Recently, she has focused on newer teaching methods and different feedback forms.

==Career==
After graduating from university, De Florio taught foreign languages at the secondary school level and in adult education. She then worked for the Ministry of Education (German State of Hesse) as an advisor and teacher trainer for instructors of migrant students.

She received her Ph.D. in Literature from the University of Aachen in Germany in 1970. Her post-doctoral thesis (Habilitation) at Goethe University in Frankfurt was an empirical study of vocabulary acquisition by adult learners. After having taught at various German universities, she held a chair as Professor of Applied Linguistics at the University of Erfurt, Germany, between 1994 and 1996. In 1996, she continued as a Professor in the Department of Humanities at the University of Kassel, Germany, retiring in 2008.

==Publications==
De Florio-Hansen has published a variety of books, more than a hundred and seventy featured articles, and a series of textbooks. Among her well-known publications in English are her volume on Effective Teaching and Successful Learning published by Cambridge University Press in 2016 as well as her newest release (2018) about the use of digital tools and the promotion of media competence in combination with reliable methods.

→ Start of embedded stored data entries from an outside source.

import Summits.PneNP.PneNP.Theorems.SoloBlindStreamingFooling
import HarnessLib

/-!
# The repetition ("boxes") bound for one-pass streaming algorithms

A word-level lower-bound tool for the ONE-PASS STREAMING model of the tree
(`StreamingAlgorithm`, space on runs `RunsInSpace`, classes `STREAM` / `USTREAM`), companion to
the fooling-set bound `card_lt_two_pow_of_fooling` of `SoloBlindStreamingFooling`.

**Theorem (`card_pow_le_of_replicate_mem`).** Let `A` decide `L` with every state reached on a
prefix of an input of length `N` of length `≤ S N`, let `N = R · ℓ` with `R ≥ 1`, let `F` be a
finite set of words of length `ℓ` such that the `R`-fold repetition `u^R = u ++ ⋯ ++ u` of every
`u ∈ F` lies in `L`, and let `Y` contain every word of `L` of length `N`. Then

  `|F| ^ R ≤ |Y| · (2 ^ (S N + 1)) ^ (R · (R - 1))`.

In words: if `L` has few YES-instances of length `N` but many "diagonal" YES-instances `u^R`, a
one-pass algorithm needs space about `(log |F| - (log |Y|) / R) / (R - 1)`.

Proof. Pin the states: by `R - 1` pigeonhole steps (`exists_fiber_of_length_le`, each losing a
factor `2^(S N + 1)` since states are words of length `≤ S N`) there is `D ⊆ F` with
`|F| ≤ |D| · 2^((S N + 1)(R - 1))` on which, for every `i ≤ R - 1`, the state reached after `q^i`
is the same for all `q ∈ D` (`exists_agreeing_subset`). By induction along the blocks
(`reach_flatten_eq_of_agree`) the state after ANY concatenation `b₁ ⋯ b_i` of blocks from `D` is
that common state, so `b₁ ⋯ b_R` is accepted iff `b_R^R` is, i.e. always: all `|D|^R` such words
(distinct, `flatten_injective_of_length_eq`) lie in `Y`. Hence `|D|^R ≤ |Y|` and the bound
follows. No uniformity and no time bound is used.

This is the abstract half of THEOREM H of the solo programme (`SoloBlindStreamingMCSPSpace`:
every one-pass streaming algorithm for `MCSP[s]` needs space `Ω(s log s)` infinitely often),
which calibrates the information-theoretic content of the McKay–Murray–Williams streaming
hypothesis `StreamingLowerBound`.

References: the argument is a folklore "product / direct-sum" pigeonhole for one-way protocols;
cf. [AroraBarak2009, §13.1] for the two-block (fooling-set) case. [folklore]
-/

namespace Summit.PneNP.PneNP.Theorems.SoloBlind

open Computability
open Literature.Computability.Complexity Literature.Computability.MetaComplexity
open Literature.Computability.MetaComplexity.McKayMurrayWilliams2019

/-! ### Repetitions and concatenations of equal-length blocks -/

/-- The length of the `R`-fold repetition `u^R`. [folklore] -/
theorem length_flatten_replicate (R : ℕ) (u : List Bool) :
    (List.replicate R u).flatten.length = R * u.length := by
  induction R with
  | zero => simp
  | succ R ih => simp [List.replicate_succ, ih]; ring

/-- `u^(R+1) = u^R ++ u`. [folklore] -/
theorem flatten_replicate_succ (R : ℕ) (u : List Bool) :
    (List.replicate (R + 1) u).flatten = (List.replicate R u).flatten ++ u := by
  rw [List.replicate_succ', List.flatten_append]
  simp

/-- The length of a concatenation of blocks of a common length `ℓ`. [folklore] -/
theorem length_flatten_of_forall_length_eq {ℓ : ℕ} :
    ∀ l : List (List Bool), (∀ b ∈ l, b.length = ℓ) → l.flatten.length = l.length * ℓ
  | [], _ => by simp
  | b :: t, h => by
      have hb : b.length = ℓ := h b (by simp)
      have ht : t.flatten.length = t.length * ℓ :=
        length_flatten_of_forall_length_eq t fun b' hb' => h b' (by simp [hb'])
      simp only [List.flatten_cons, List.length_append, hb, ht, List.length_cons]
      ring

/-- Concatenation is injective on lists of the same number of blocks of a common length `ℓ`.
[folklore] -/
theorem flatten_injective_of_length_eq {ℓ : ℕ} :
    ∀ l₁ l₂ : List (List Bool), (∀ b ∈ l₁, b.length = ℓ) → (∀ b ∈ l₂, b.length = ℓ) →
      l₁.length = l₂.length → l₁.flatten = l₂.flatten → l₁ = l₂
  | [], [], _, _, _, _ => rfl
  | [], _ :: _, _, _, h, _ => by simp at h
  | _ :: _, [], _, _, h, _ => by simp at h
  | b₁ :: t₁, b₂ :: t₂, h₁, h₂, hl, he => by
      simp only [List.flatten_cons] at he
      have hb₁ : b₁.length = ℓ := h₁ b₁ (by simp)
      have hb₂ : b₂.length = ℓ := h₂ b₂ (by simp)
      obtain ⟨hb, ht⟩ := List.append_inj he (by rw [hb₁, hb₂])
      rw [hb, flatten_injective_of_length_eq t₁ t₂ (fun b hb' => h₁ b (by simp [hb']))
        (fun b hb' => h₂ b (by simp [hb'])) (by simpa using hl) ht]

/-! ### Pinning the states -/

/-- **Fiber step.** A map on a nonempty finite set whose values are words of length `≤ s` has a
fiber containing at least a `2^{-(s+1)}` fraction of the set (there are fewer than `2^(s+1)`
values, `card_lt_two_pow_of_length_le`). [folklore (pigeonhole)] -/
theorem exists_fiber_of_length_le {α : Type*} (C : Finset α) (hC : C.Nonempty)
    (g : α → List Bool) {s : ℕ} (hg : ∀ q ∈ C, (g q).length ≤ s) :
    ∃ t : List Bool, C.card ≤ (C.filter fun q => g q = t).card * 2 ^ (s + 1) := by
  obtain ⟨q₀, -, hmax⟩ :=
    Finset.exists_max_image C (fun q => (C.filter fun q' => g q' = g q).card) hC
  refine ⟨g q₀, ?_⟩
  have h1 : C.card ≤ (C.filter fun q' => g q' = g q₀).card * (C.image g).card := by
    have h := Finset.card_le_mul_card_image (f := g) C ((C.filter fun q' => g q' = g q₀).card)
      (fun t ht => by
        obtain ⟨q, hq, rfl⟩ := Finset.mem_image.1 ht
        exact hmax q hq)
    simpa [Nat.mul_comm] using h
  have h2 : (C.image g).card < 2 ^ (s + 1) :=
    card_lt_two_pow_of_length_le _ fun w hw => by
      obtain ⟨q, hq, rfl⟩ := Finset.mem_image.1 hw
      exact hg q hq
  exact h1.trans (Nat.mul_le_mul_left _ h2.le)

/-- **Nested fibers.** If all words of `F` have length `ℓ` and `R · ℓ = N`, then for every
`j ≤ R - 1` there is a nonempty `D ⊆ F` with `|F| ≤ |D| · (2^(S N + 1))^j` such that for every
`i ≤ j` the state reached (at input length `N`) after the `i`-fold repetition `q^i` is the same
for all `q ∈ D`. [folklore (pigeonhole)] -/
theorem exists_agreeing_subset {A : StreamingAlgorithm} {S : ℕ → ℕ} (hS : RunsInSpace A S)
    {N R ℓ : ℕ} (hN : R * ℓ = N) (F : Finset (List Bool)) (hF : F.Nonempty)
    (hlen : ∀ u ∈ F, u.length = ℓ) :
    ∀ j, j + 1 ≤ R → ∃ D : Finset (List Bool), D ⊆ F ∧ D.Nonempty ∧
      F.card ≤ D.card * (2 ^ (S N + 1)) ^ j ∧
      ∀ i, i ≤ j → ∀ q ∈ D, ∀ q' ∈ D,
        reach A N (List.replicate i q).flatten = reach A N (List.replicate i q').flatten := by
  intro j
  induction j with
  | zero =>
    intro _
    refine ⟨F, Finset.Subset.refl _, hF, by simp, ?_⟩
    intro i hi q _ q' _
    obtain rfl : i = 0 := Nat.le_zero.1 hi
    simp
  | succ j ih =>
    intro hj
    obtain ⟨D, hDF, hDne, hcard, hagree⟩ := ih (by omega)
    obtain ⟨t, ht⟩ := exists_fiber_of_length_le D hDne
      (fun q => reach A N (List.replicate (j + 1) q).flatten) (s := S N) (fun q hq => by
        apply hS
        rw [length_flatten_replicate, hlen q (hDF hq), ← hN]
        exact Nat.mul_le_mul_right _ (by omega))
    have hsub : (D.filter fun q => reach A N (List.replicate (j + 1) q).flatten = t) ⊆ D :=
      Finset.filter_subset _ _
    refine ⟨D.filter fun q => reach A N (List.replicate (j + 1) q).flatten = t,
      hsub.trans hDF, ?_, ?_, ?_⟩
    · rw [← Finset.card_pos]
      have hDpos : 0 < D.card := Finset.card_pos.2 hDne
      rcases Nat.eq_zero_or_pos
        (D.filter fun q => reach A N (List.replicate (j + 1) q).flatten = t).card with h0 | h0
      · rw [h0, zero_mul] at ht; omega
      · exact h0
    · calc F.card ≤ D.card * (2 ^ (S N + 1)) ^ j := hcard
        _ ≤ ((D.filter fun q => reach A N (List.replicate (j + 1) q).flatten = t).card *
              2 ^ (S N + 1)) * (2 ^ (S N + 1)) ^ j := Nat.mul_le_mul_right _ ht
        _ = (D.filter fun q => reach A N (List.replicate (j + 1) q).flatten = t).card *
              (2 ^ (S N + 1)) ^ (j + 1) := by rw [pow_succ]; ring
    · intro i hi q hq q' hq'
      rcases Nat.lt_or_ge i (j + 1) with hlt | hge
      · exact hagree i (by omega) q (hsub hq) q' (hsub hq')
      · obtain rfl : i = j + 1 := le_antisymm hi hge
        rw [(Finset.mem_filter.1 hq).2, (Finset.mem_filter.1 hq').2]

/-- **Chain.** If for every `i ≤ m` the state after `q^i` is the same for all `q ∈ D`, then the
state after any concatenation of at most `m` blocks from `D` is that common state. [folklore] -/
theorem reach_flatten_eq_of_agree {A : StreamingAlgorithm} {N m : ℕ} {D : Finset (List Bool)}
    (hagree : ∀ i, i ≤ m → ∀ q ∈ D, ∀ q' ∈ D,
      reach A N (List.replicate i q).flatten = reach A N (List.replicate i q').flatten)
    {q₀ : List Bool} (hq₀ : q₀ ∈ D) :
    ∀ l : List (List Bool), (∀ b ∈ l, b ∈ D) → l.length ≤ m →
      reach A N l.flatten = reach A N (List.replicate l.length q₀).flatten := by
  intro l
  induction l using List.reverseRecOn with
  | nil => intro _ _; simp
  | append_singleton l b ih =>
    intro hmem hl
    have hb : b ∈ D := hmem b (by simp)
    have hl' : l.length + 1 ≤ m := by simpa using hl
    have e : (l ++ [b]).flatten = l.flatten ++ b := by simp
    rw [e, reach_append, ih (fun b' hb' => hmem b' (by simp [hb'])) (by omega),
      hagree l.length (by omega) q₀ hq₀ b hb, ← reach_append, ← flatten_replicate_succ,
      List.length_append, List.length_singleton, hagree (l.length + 1) hl' b hb q₀ hq₀]

/-! ### The bound -/

/-- **The repetition ("boxes") bound.** If `A` decides `L` in space `S` on runs, `N = R · ℓ`
with `R ≥ 1`, every `u ∈ F` has length `ℓ` and satisfies `u^R ∈ L`, and `Y` contains every word
of `L` of length `N`, then `|F|^R ≤ |Y| · (2^(S N + 1))^(R(R-1))`. No uniformity or time bound
is used. [folklore (product / direct-sum pigeonhole for one-way protocols); cf. AroraBarak2009,
§13.1 for `R = 2`] -/
theorem card_pow_le_of_replicate_mem {A : StreamingAlgorithm} {S : ℕ → ℕ} {L : Language Bool}
    (hS : RunsInSpace A S) (hL : A.Decides L) {N R ℓ : ℕ} (hR : 1 ≤ R) (hN : R * ℓ = N)
    (F Y : Finset (List Bool)) (hlen : ∀ u ∈ F, u.length = ℓ)
    (hyes : ∀ u ∈ F, (List.replicate R u).flatten ∈ L)
    (hY : ∀ w ∈ L, w.length = N → w ∈ Y) :
    F.card ^ R ≤ Y.card * (2 ^ (S N + 1)) ^ (R * (R - 1)) := by
  obtain ⟨R, rfl⟩ : ∃ R', R = R' + 1 := ⟨R - 1, by omega⟩
  simp only [Nat.add_sub_cancel]
  rcases F.eq_empty_or_nonempty with hF | hF
  · subst hF; simp
  obtain ⟨D, hDF, ⟨q₀, hq₀⟩, hcard, hagree⟩ :=
    exists_agreeing_subset hS hN F hF hlen R le_rfl
  -- every concatenation of `R + 1` blocks from `D` is a YES-instance
  have hmemL : ∀ l : List (List Bool), (∀ b ∈ l, b ∈ D) → l.length = R + 1 →
      l.flatten ∈ L := by
    intro l
    induction l using List.reverseRecOn with
    | nil => intro _ h; simp at h
    | append_singleton l b _ =>
      intro hmem hl
      have hb : b ∈ D := hmem b (by simp)
      have hlD : ∀ b' ∈ l, b' ∈ D := fun b' hb' => hmem b' (by simp [hb'])
      have hl' : l.length = R := by simpa using hl
      have e : (l ++ [b]).flatten = l.flatten ++ b := by simp
      have e1 : reach A N l.flatten = reach A N (List.replicate R b).flatten := by
        rw [reach_flatten_eq_of_agree hagree hq₀ l hlD hl'.le, hl']
        exact hagree R le_rfl q₀ hq₀ b hb
      have hlast : (List.replicate R b).flatten ++ b ∈ L := by
        rw [← flatten_replicate_succ]; exact hyes b (hDF hb)
      have hlen1 : (l.flatten ++ b).length = N := by
        rw [List.length_append, length_flatten_of_forall_length_eq l
          (fun b' hb' => hlen b' (hDF (hlD b' hb'))), hl', hlen b (hDF hb), ← hN]
        ring
      have hlen2 : ((List.replicate R b).flatten ++ b).length = N := by
        rw [List.length_append, length_flatten_replicate, hlen b (hDF hb), ← hN]
        ring
      rw [e]
      exact (mem_iff_of_reach_eq hL hlen1 hlen2 e1).2 hlast
  -- the blocks of a tuple from `D`
  have hblk : ∀ f : Fin (R + 1) → List Bool, (∀ i, f i ∈ D) → ∀ b ∈ List.ofFn f, b ∈ D := by
    intro f hf b hb
    obtain ⟨i, rfl⟩ := Set.mem_range.1 ((List.mem_ofFn' f b).1 hb)
    exact hf i
  -- all `|D|^(R+1)` concatenations are distinct members of `Y`
  have hsub : ((Fintype.piFinset fun _ : Fin (R + 1) => D).image
      fun f => (List.ofFn f).flatten) ⊆ Y := by
    intro w hw
    obtain ⟨f, hf, rfl⟩ := Finset.mem_image.1 hw
    have hf' := hblk f (Fintype.mem_piFinset.1 hf)
    refine hY _ (hmemL _ hf' (List.length_ofFn)) ?_
    rw [length_flatten_of_forall_length_eq _ (fun b hb => hlen b (hDF (hf' b hb))),
      List.length_ofFn, hN]
  have hinj : Set.InjOn (fun f : Fin (R + 1) → List Bool => (List.ofFn f).flatten)
      ↑(Fintype.piFinset fun _ : Fin (R + 1) => D) := by
    intro f hf g hg hfg
    have hf' := hblk f (Fintype.mem_piFinset.1 (Finset.mem_coe.1 hf))
    have hg' := hblk g (Fintype.mem_piFinset.1 (Finset.mem_coe.1 hg))
    exact List.ofFn_injective (flatten_injective_of_length_eq _ _
      (fun b hb => hlen b (hDF (hf' b hb))) (fun b hb => hlen b (hDF (hg' b hb)))
      (by simp) hfg)
  have hDR : D.card ^ (R + 1) ≤ Y.card := by
    rw [← Fintype.card_piFinset_const D (R + 1), ← Finset.card_image_of_injOn hinj]
    exact Finset.card_le_card hsub
  calc F.card ^ (R + 1) ≤ (D.card * (2 ^ (S N + 1)) ^ R) ^ (R + 1) :=
        Nat.pow_le_pow_left hcard _
    _ = D.card ^ (R + 1) * (2 ^ (S N + 1)) ^ ((R + 1) * R) := by
        rw [mul_pow, ← pow_mul, Nat.mul_comm R (R + 1)]
    _ ≤ Y.card * (2 ^ (S N + 1)) ^ ((R + 1) * R) := Nat.mul_le_mul_right _ hDR

/-- The repetition bound for a language in `USTREAM S T` (any `T`). [folklore] -/
theorem card_pow_le_of_replicate_mem_USTREAM {S T : ℕ → ℕ} {L : Language Bool}
    (hmem : L ∈ USTREAM S T) {N R ℓ : ℕ} (hR : 1 ≤ R) (hN : R * ℓ = N)
    (F Y : Finset (List Bool)) (hlen : ∀ u ∈ F, u.length = ℓ)
    (hyes : ∀ u ∈ F, (List.replicate R u).flatten ∈ L)
    (hY : ∀ w ∈ L, w.length = N → w ∈ Y) :
    F.card ^ R ≤ Y.card * (2 ^ (S N + 1)) ^ (R * (R - 1)) := by
  obtain ⟨A, -, hS, -, -, hD⟩ := hmem
  exact card_pow_le_of_replicate_mem hS hD hR hN F Y hlen hyes hY

/-- The repetition bound for a language in the non-uniform class `STREAM S T` (any `T`).
[folklore] -/
theorem card_pow_le_of_replicate_mem_STREAM {S T : ℕ → ℕ} {L : Language Bool}
    (hmem : L ∈ STREAM S T) {N R ℓ : ℕ} (hR : 1 ≤ R) (hN : R * ℓ = N)
    (F Y : Finset (List Bool)) (hlen : ∀ u ∈ F, u.length = ℓ)
    (hyes : ∀ u ∈ F, (List.replicate R u).flatten ∈ L)
    (hY : ∀ w ∈ L, w.length = N → w ∈ Y) :
    F.card ^ R ≤ Y.card * (2 ^ (S N + 1)) ^ (R * (R - 1)) := by
  obtain ⟨A, hS, -, hD⟩ := hmem
  exact card_pow_le_of_replicate_mem (runsInSpace_of_hasSpace hS) hD hR hN F Y hlen hyes hY

end Summit.PneNP.PneNP.Theorems.SoloBlind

In 2011, she was honored with a Festschrift covering many fields of her research.

===Selected publications (in English)===

- De Florio, Inez (2023): From Assessment to Feedback. Applications in the second/foreign language classroom. Cambridge/New York: Cambridge University Press.
- De Florio-Hansen, Inez (2018): Teaching and Learning English in the Digital Age. New York/Münster: Waxmann (UTB).
- De Florio, Inez (2016): Effective Teaching and Successful Learning. Bridging the Gap between Research and Practice. Cambridge/New York: Cambridge University Press.
- De Florio-Hansen, Inez (2013): Translation Competence in Foreign Language Learning. Can Language Methodology benefit from Translation Studies? In: Journal of Linguistics and Language Teaching (JLLT online), 1-29.
- De Florio-Hansen, Inez (2011): How migrant students of Turkish origin perceive their school and family contexts. In: De Florio-Hansen, Inez (ed.): Towards Multilingualism and the Inclusion of Cultural Diversity. Kassel: kassel university press, 99-128.
- De Florio-Hansen, Inez (2011): Introduction. In: De Florio-Hansen, Inez (ed.): Towards Multilingualism and the Inclusion of Cultural Diversity. Kassel: kassel university press, 7-18.
- De Florio-Hansen, Inez (ed.) (2011): Towards Multilingualism and the Inclusion of Cultural Diversity. Kassel: kassel university press.
- De Florio-Hansen, Inez (2009): How to Become a Successful Language Learner. Autonomy, Styles and Strategies Revisited. In: Fremdsprachen und Hochschule 81, 9-40 (reprint from DIL Dergisi 133/2007, 29-59).
- De Florio-Hansen, Inez (2006): Online versus Onsite Learning? Insights into Computer-Based University Courses in Foreign Language Pedagogy. In: Fremdsprachen und Hochschule 77, 9-32.
- De Florio-Hansen, Inez/Warschauer, Mark (2003). Multilingualism, Identity, and the Internet. In: De Florio-Hansen, Inez/Hu, Adelheid (eds.): Plurilingualität und Identität. Zur Selbst- und Fremdwahrnehmung mehrsprachiger Menschen. Tübingen: Stauffenburg, 155-179.